Look through the records, and whenever a line includes the word "quotients", copy it.

▼

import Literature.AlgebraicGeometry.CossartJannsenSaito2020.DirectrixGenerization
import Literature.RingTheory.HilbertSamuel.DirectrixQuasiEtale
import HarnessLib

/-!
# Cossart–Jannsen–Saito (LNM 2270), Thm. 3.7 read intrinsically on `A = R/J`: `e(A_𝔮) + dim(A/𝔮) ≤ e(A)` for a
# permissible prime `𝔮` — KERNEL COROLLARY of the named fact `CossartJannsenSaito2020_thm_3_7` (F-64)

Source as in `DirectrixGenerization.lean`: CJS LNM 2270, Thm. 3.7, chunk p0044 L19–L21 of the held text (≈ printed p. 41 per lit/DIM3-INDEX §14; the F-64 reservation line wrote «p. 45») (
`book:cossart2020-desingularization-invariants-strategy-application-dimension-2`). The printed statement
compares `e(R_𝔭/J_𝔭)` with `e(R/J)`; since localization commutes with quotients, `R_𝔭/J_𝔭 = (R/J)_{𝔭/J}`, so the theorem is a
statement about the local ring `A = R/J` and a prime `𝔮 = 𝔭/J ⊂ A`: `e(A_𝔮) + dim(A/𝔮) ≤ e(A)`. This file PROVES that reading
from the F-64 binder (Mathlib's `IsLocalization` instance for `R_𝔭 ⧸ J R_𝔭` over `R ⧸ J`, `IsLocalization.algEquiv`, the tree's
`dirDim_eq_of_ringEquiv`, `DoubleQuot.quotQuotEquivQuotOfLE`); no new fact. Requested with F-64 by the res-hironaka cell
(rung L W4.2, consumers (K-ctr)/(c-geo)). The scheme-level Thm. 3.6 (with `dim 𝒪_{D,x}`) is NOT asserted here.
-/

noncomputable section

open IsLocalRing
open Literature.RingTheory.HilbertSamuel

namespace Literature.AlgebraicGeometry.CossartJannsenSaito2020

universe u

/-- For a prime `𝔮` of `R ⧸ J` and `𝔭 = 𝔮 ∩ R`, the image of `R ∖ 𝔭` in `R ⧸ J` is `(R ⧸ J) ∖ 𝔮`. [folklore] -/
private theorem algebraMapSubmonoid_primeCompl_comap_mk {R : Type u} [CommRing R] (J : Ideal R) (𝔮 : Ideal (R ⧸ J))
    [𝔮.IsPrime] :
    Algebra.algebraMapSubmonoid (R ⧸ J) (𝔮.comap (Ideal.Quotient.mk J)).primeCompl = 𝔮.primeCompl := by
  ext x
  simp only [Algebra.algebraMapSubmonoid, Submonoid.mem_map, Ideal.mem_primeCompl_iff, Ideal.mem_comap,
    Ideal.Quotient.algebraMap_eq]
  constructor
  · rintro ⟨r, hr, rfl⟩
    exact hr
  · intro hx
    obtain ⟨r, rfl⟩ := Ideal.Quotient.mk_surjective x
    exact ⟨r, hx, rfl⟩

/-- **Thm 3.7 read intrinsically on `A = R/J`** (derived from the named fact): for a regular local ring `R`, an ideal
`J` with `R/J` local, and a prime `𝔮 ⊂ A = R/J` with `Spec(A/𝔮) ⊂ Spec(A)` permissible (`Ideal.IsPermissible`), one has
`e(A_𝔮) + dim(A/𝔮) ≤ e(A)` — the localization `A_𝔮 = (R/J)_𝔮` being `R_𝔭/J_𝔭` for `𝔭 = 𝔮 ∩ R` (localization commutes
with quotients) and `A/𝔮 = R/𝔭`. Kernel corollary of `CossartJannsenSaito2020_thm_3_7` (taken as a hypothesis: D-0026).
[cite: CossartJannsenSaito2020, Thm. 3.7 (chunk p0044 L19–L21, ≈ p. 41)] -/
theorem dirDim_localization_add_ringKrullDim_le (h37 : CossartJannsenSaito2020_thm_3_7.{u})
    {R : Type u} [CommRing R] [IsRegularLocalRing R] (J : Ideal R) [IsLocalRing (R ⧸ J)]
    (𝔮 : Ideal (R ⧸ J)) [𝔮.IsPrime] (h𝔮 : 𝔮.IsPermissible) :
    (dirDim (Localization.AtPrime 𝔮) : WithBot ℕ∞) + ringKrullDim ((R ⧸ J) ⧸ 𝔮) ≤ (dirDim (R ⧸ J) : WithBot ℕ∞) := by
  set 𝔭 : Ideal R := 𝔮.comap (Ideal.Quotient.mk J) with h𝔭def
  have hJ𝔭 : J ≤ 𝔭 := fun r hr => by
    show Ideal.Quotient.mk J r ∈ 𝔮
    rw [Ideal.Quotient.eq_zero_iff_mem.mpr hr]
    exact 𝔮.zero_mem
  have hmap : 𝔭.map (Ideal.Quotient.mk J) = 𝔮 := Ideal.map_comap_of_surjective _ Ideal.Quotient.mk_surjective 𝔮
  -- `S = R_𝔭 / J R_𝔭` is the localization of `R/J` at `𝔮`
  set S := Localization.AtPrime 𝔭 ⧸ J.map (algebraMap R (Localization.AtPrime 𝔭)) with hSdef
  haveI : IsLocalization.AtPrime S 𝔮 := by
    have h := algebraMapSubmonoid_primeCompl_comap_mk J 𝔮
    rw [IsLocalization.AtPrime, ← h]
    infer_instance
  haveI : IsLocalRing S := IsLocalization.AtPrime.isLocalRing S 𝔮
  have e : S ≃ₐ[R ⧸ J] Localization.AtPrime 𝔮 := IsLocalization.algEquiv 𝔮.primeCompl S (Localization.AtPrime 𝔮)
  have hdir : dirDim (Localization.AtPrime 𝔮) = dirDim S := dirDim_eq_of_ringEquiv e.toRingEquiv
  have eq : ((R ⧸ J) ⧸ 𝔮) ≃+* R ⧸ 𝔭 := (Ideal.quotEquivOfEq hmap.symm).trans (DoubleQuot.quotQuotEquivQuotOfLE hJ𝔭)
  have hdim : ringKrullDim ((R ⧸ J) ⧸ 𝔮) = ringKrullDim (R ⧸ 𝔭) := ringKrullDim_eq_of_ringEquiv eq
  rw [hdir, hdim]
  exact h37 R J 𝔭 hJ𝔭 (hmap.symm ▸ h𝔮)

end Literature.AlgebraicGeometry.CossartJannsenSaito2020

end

▲

Expected output>
compares `e(R_𝔭/J_𝔭)` with `e(R/J)`; since localization commutes with quotients, `R_𝔭/J_𝔭 = (R/J)_{𝔭/J}`, so the theorem is a
with quotients) and `A/𝔮 = R/𝔭`. Kernel corollary of `CossartJannsenSaito2020_thm_3_7` (taken as a hypothesis: D-0026).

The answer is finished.